Once in 25 Years (again)

Filed in Accounting, Business by on February 7, 2012

Yesterday I wrote about a supposed once in 25 years idea. Today I am writing about a better once in 25 years.

In 1993, Marc Andreessen gave us easy web browsers. This exploded web use, even for those knowing little about computers. His Netscape had 90% of web users for years. Some now feel Marc has a new once in 25 years idea.

One computer can now use software to act like 10+ computers at once. This helps use each machine more efficiently. You also can use the cloud to create new virtual machines as needed, often in minutes. Virtualization even lets you have many physical machines run one application.

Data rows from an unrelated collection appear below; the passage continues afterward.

/-- [folklore] `ζ_S (Ψ_S A) = ζ_S A`. -/
theorem zetaS_corrPsiS (hr : r ∈ box d n) (A : Form1 d ℝ) : zetaS (toSite r) n (corrPsiS (toSite r) n A) = zetaS (toSite r) n A := by
  have h : corrPsiS (toSite r) n A = A - (-(((box d n).card : ℝ)⁻¹) • dz (ext n (zetaS (toSite r) n A))) := by
    rw [corrPsiS, neg_smul, sub_neg_eq_add]
  rw [h, zetaS_sub, zetaS_corr_term hr, sub_zero]

/-- [folklore] **THE SYMMETRISED CORRECTORS ARE MUTUALLY INVERSE (I)**: `Ψ_S (Φ_S A) = A` (in-block root). -/
theorem corrPsiS_corrPhiS (hr : r ∈ box d n) (A : Form1 d ℝ) : corrPsiS (toSite r) n (corrPhiS (toSite r) n A) = A := by
  rw [corrPsiS, zetaS_corrPhiS hr, corrPhiS, sub_add_cancel]

/-- [folklore] **THE SYMMETRISED CORRECTORS ARE MUTUALLY INVERSE (II)**: `Φ_S (Ψ_S A) = A` (in-block root). -/
theorem corrPhiS_corrPsiS (hr : r ∈ box d n) (A : Form1 d ℝ) : corrPhiS (toSite r) n (corrPsiS (toSite r) n A) = A := by
  rw [corrPhiS, zetaS_corrPsiS hr, corrPsiS, add_sub_cancel_right]

end Root

/-- [folklore] **RE-LINEARISATION OF THE BORDER**: `contourSum n (Φ_S A) = contourSum n A − dz (ζ_S A)` (`0 < n`) — hence (`contourSum_sub_dz_zetaS`) the straight row of the
corrected field IS the symmetrised linearised averaging `(d!)⁻¹ • symLinAvgAt ρ A n` of the field. -/
theorem contourSum_corrPhiS (ρ : Site d) {n : ℕ} (hn : 0 < n) (A : Form1 d ℝ) :
    contourSum n (corrPhiS ρ n A) = contourSum n A - dz (zetaS ρ n A) := by
  have hcard : ((box d n).card : ℝ) ≠ 0 := by
    have : 0 < (box d n).card := by
      rw [Finset.card_pos]
      exact ⟨fun _ => 0, Fintype.mem_piFinset.2 fun _ => Finset.mem_range.2 hn⟩
    exact_mod_cast this.ne'
  rw [corrPhiS, contourSum_sub, contourSum_smul', contourSum_dz, blockSum_ext]
  have e : ((box d n).card : ℝ)⁻¹ • dz (((box d n).card : ℝ) • zetaS ρ n A) = dz (zetaS ρ n A) := by
    funext κ y; simp only [Pi.smul_apply, dz, smul_eq_mul]; field_simp
  rw [e]

/-- [folklore] The same in the `symLinAvgAt` currency: `contourSum n (Φ_S A) μ y = (d!)⁻¹ · symLinAvgAt ρ A n μ y`. -/
theorem contourSum_corrPhiS_eq_symLinAvgAt (ρ : Site d) {n : ℕ} (hn : 0 < n) (A : Form1 d ℝ) (μ : Fin d) (y : Site d) :
    contourSum n (corrPhiS ρ n A) μ y = ((d ! : ℕ) : ℝ)⁻¹ * symLinAvgAt ρ A n μ y := by
  rw [contourSum_corrPhiS ρ hn, contourSum_sub_dz_zetaS]

/-- [folklore] **SLICE PRESERVATION (Φ_S)**: `Φ_S A − A` is rooted-axial at scale `n` for ANY in-block root `s` (independently of `ρ`). -/
theorem axialGaugeAt_corrPhiS_sub (ρ : Site d) (n : ℕ) {s : Fin d → ℕ} (hs : s ∈ box d n) (A : Form1 d ℝ) :
    AxialGaugeAt (toSite s) (corrPhiS ρ n A - A) n := by
  intro y b hb
  have h := axialGaugeAt_dz_ext hs (-(((box d n).card : ℝ)⁻¹) • zetaS ρ n A) y b hb
  rw [← smul_dz_ext] at h
  have e : corrPhiS ρ n A - A = (-(((box d n).card : ℝ)⁻¹)) • dz (ext n (zetaS ρ n A)) := by
    rw [corrPhiS, neg_smul]; abel
  rw [e]; exact h

/-- [folklore] **SLICE PRESERVATION (Ψ_S)**: `Ψ_S A − A` is rooted-axial at scale `n` for any in-block root. -/
theorem axialGaugeAt_corrPsiS_sub (ρ : Site d) (n : ℕ) {s : Fin d → ℕ} (hs : s ∈ box d n) (A : Form1 d ℝ) :
    AxialGaugeAt (toSite s) (corrPsiS ρ n A - A) n := by
  intro y b hb
  have h := axialGaugeAt_dz_ext hs ((((box d n).card : ℝ)⁻¹) • zetaS ρ n A) y b hb
  rw [← smul_dz_ext] at h
  have e : corrPsiS ρ n A - A = (((box d n).card : ℝ)⁻¹) • dz (ext n (zetaS ρ n A)) := by
    rw [corrPsiS]; abel
  rw [e]; exact h

/-- [folklore] **FLATNESS (Φ_S)**: `curv (Φ_S A) = curv A` — the fine Wilson Hessian `curvAdj ∘ curv` does not see the corrector. -/
theorem curv_corrPhiS (ρ : Site d) (n : ℕ) (A : Form1 d ℝ) : curv (corrPhiS ρ n A) = curv A := by
  rw [corrPhiS]; exact curv_sub_smul_dz A _ _

/-- [folklore] **FLATNESS (Ψ_S)**: `curv (Ψ_S A) = curv A`. -/
theorem curv_corrPsiS (ρ : Site d) (n : ℕ) (A : Form1 d ℝ) : curv (corrPsiS ρ n A) = curv A := by
  have h : corrPsiS ρ n A = A - (-(((box d n).card : ℝ)⁻¹)) • dz (ext n (zetaS ρ n A)) := by
    rw [corrPsiS, neg_smul, sub_neg_eq_add]
  rw [h]; exact curv_sub_smul_dz A _ _

/-! ### Linearity -/

/-- [folklore] `Ψ_S` is additive. -/
theorem corrPsiS_add (ρ : Site d) (n : ℕ) (A B : Form1 d ℝ) : corrPsiS ρ n (A + B) = corrPsiS ρ n A + corrPsiS ρ n B := by
  funext α x
  simp only [corrPsiS_apply, Pi.add_apply, zetaS_add]
  ring

/-- [folklore] `Ψ_S` is homogeneous. -/
theorem corrPsiS_smul (ρ : Site d) (n : ℕ) (c : ℝ) (A : Form1 d ℝ) : corrPsiS ρ n (c • A) = c • corrPsiS ρ n A := by
  funext α x
  simp only [corrPsiS_apply, Pi.smul_apply, smul_eq_mul, zetaS_smul]
  ring

/-- [folklore] `Ψ_S 0 = 0`. -/
theorem corrPsiS_zero (ρ : Site d) (n : ℕ) : corrPsiS ρ n (0 : Form1 d ℝ) = 0 := by
  have h := corrPsiS_smul ρ n 0 (0 : Form1 d ℝ)
  rwa [zero_smul, zero_smul] at h

/-- [folklore] `Ψ_S` of a finite linear combination. -/
theorem corrPsiS_sum_smul {ι : Type*} (ρ : Site d) (n : ℕ) (s : Finset ι) (c : ι → ℝ) (B : ι → Form1 d ℝ) :
    corrPsiS ρ n (∑ i ∈ s, c i • B i) = ∑ i ∈ s, c i • corrPsiS ρ n (B i) := by
  classical
  induction s using Finset.induction_on with
  | empty => simp [corrPsiS_zero]
  | insert a s ha ih => rw [Finset.sum_insert ha, Finset.sum_insert ha, corrPsiS_add, corrPsiS_smul, ih]

/-- [folklore] `Φ_S` is additive. -/
theorem corrPhiS_add (ρ : Site d) (n : ℕ) (A B : Form1 d ℝ) : corrPhiS ρ n (A + B) = corrPhiS ρ n A + corrPhiS ρ n B := by
  funext α x
  simp only [corrPhiS_apply, Pi.add_apply, zetaS_add]
  ring

/-- [folklore] `Φ_S` is homogeneous. -/
theorem corrPhiS_smul (ρ : Site d) (n : ℕ) (c : ℝ) (A : Form1 d ℝ) : corrPhiS ρ n (c • A) = c • corrPhiS ρ n A := by
  funext α x
  simp only [corrPhiS_apply, Pi.smul_apply, smul_eq_mul, zetaS_smul]
  ring

/-- [folklore] `Φ_S 0 = 0`. -/
theorem corrPhiS_zero (ρ : Site d) (n : ℕ) : corrPhiS ρ n (0 : Form1 d ℝ) = 0 := by
  have h := corrPhiS_smul ρ n 0 (0 : Form1 d ℝ)
  rwa [zero_smul, zero_smul] at h

/-- [folklore] `Φ_S` of a finite linear combination. -/
theorem corrPhiS_sum_smul {ι : Type*} (ρ : Site d) (n : ℕ) (s : Finset ι) (c : ι → ℝ) (B : ι → Form1 d ℝ) :
    corrPhiS ρ n (∑ i ∈ s, c i • B i) = ∑ i ∈ s, c i • corrPhiS ρ n (B i) := by
  classical
  induction s using Finset.induction_on with
  | empty => simp [corrPhiS_zero]
  | insert a s ha ih => rw [Finset.sum_insert ha, Finset.sum_insert ha, corrPhiS_add, corrPhiS_smul, ih]

/-! ## §4 Coarse translation covariance -/

/-- [folklore] **COVARIANCE OF THE SYMMETRISED POTENTIAL**: `SymLamAt ρ (shift (n•v) A) n Y = SymLamAt ρ A n (Y + v)` (`symAxial_add`). -/
theorem SymLamAt_shift (ρ : Site d) (A : Form1 d ℝ) (n : ℕ) (v Y : Site d) :
    SymLamAt ρ (shift ((n : ℤ) • v) A) n Y = SymLamAt ρ A n (Y + v) := by
  simp only [SymLamAt]
  refine Finset.sum_congr rfl fun b _ => ?_
  rw [← symAxial_add]
  congr 1
  · rw [smul_add]; abel
  · rw [smul_add]; abel

/-- [folklore] Covariance of `ζ_S`: `ζ_S (shift (n•v) A) = (ζ_S A) ∘ (· + v)`. -/
theorem zetaS_shift (ρ : Site d) (n : ℕ) (A : Form1 d ℝ) (v : Site d) :
    zetaS ρ n (shift ((n : ℤ) • v) A) = fun Y => zetaS ρ n A (Y + v) := by
  funext Y; rw [zetaS_apply, zetaS_apply, SymLamAt_shift]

Networks are not keeping up. Data center cables are getting faster, not smarter. Meeting new demand usually means new computers, routers and switches, which takes weeks or longer. This means you cannot be as flexible as you want and some machines are under-utilized.

Nicira “decouples” virtual networks from physical network hardware. You control networks in virtual space. A dumb network cable, carrying bits to two virtual machines, can now transfer data to many systems under virtual rules. One network can now act like dozens of networks. You also can make several networks act as one. You create network on the fly, in minutes, just as you create virtual machines. This saves about 50% of network costs for AT&T, eBay, Fidelity Investments, Rackspace and Japan’s giant NTT telecom.

Is Nicira a once in 25-years idea? It is excellent, but not in the once in 25 years category. Like many inventions, it became possible only after other needed inventions. It then became rather obvious. In fact, soon after reading about the first Nicira, I saw we needed a new one. Nicira now has managers decide when to add (or drop) specific computers to virtual networks. Most managers will base this on expected peak demand, not hour-by-hour actual demand.

The new Block-Nicira will only ask purchase ranges for process speed, storage and related preferences. This can feed eBay-like computer resource auctions. They can automatically set resource sales prices, minute by minute. The Block-Nicira will then automatically adjust resources automatically, as demand fluctuates. A bit of extra programming will provide big extra savings. If you think this is theoretical, then check Amazon EC2 Spot Instances and Amazon EC2 Pricing. Amazon already sells computer power on an as needed basis. They even give away subtantial amounts free.

Now that is a once in 25 years (again) idea. Of course, I was a good programmer about 25 years before Marc and I never stop learning.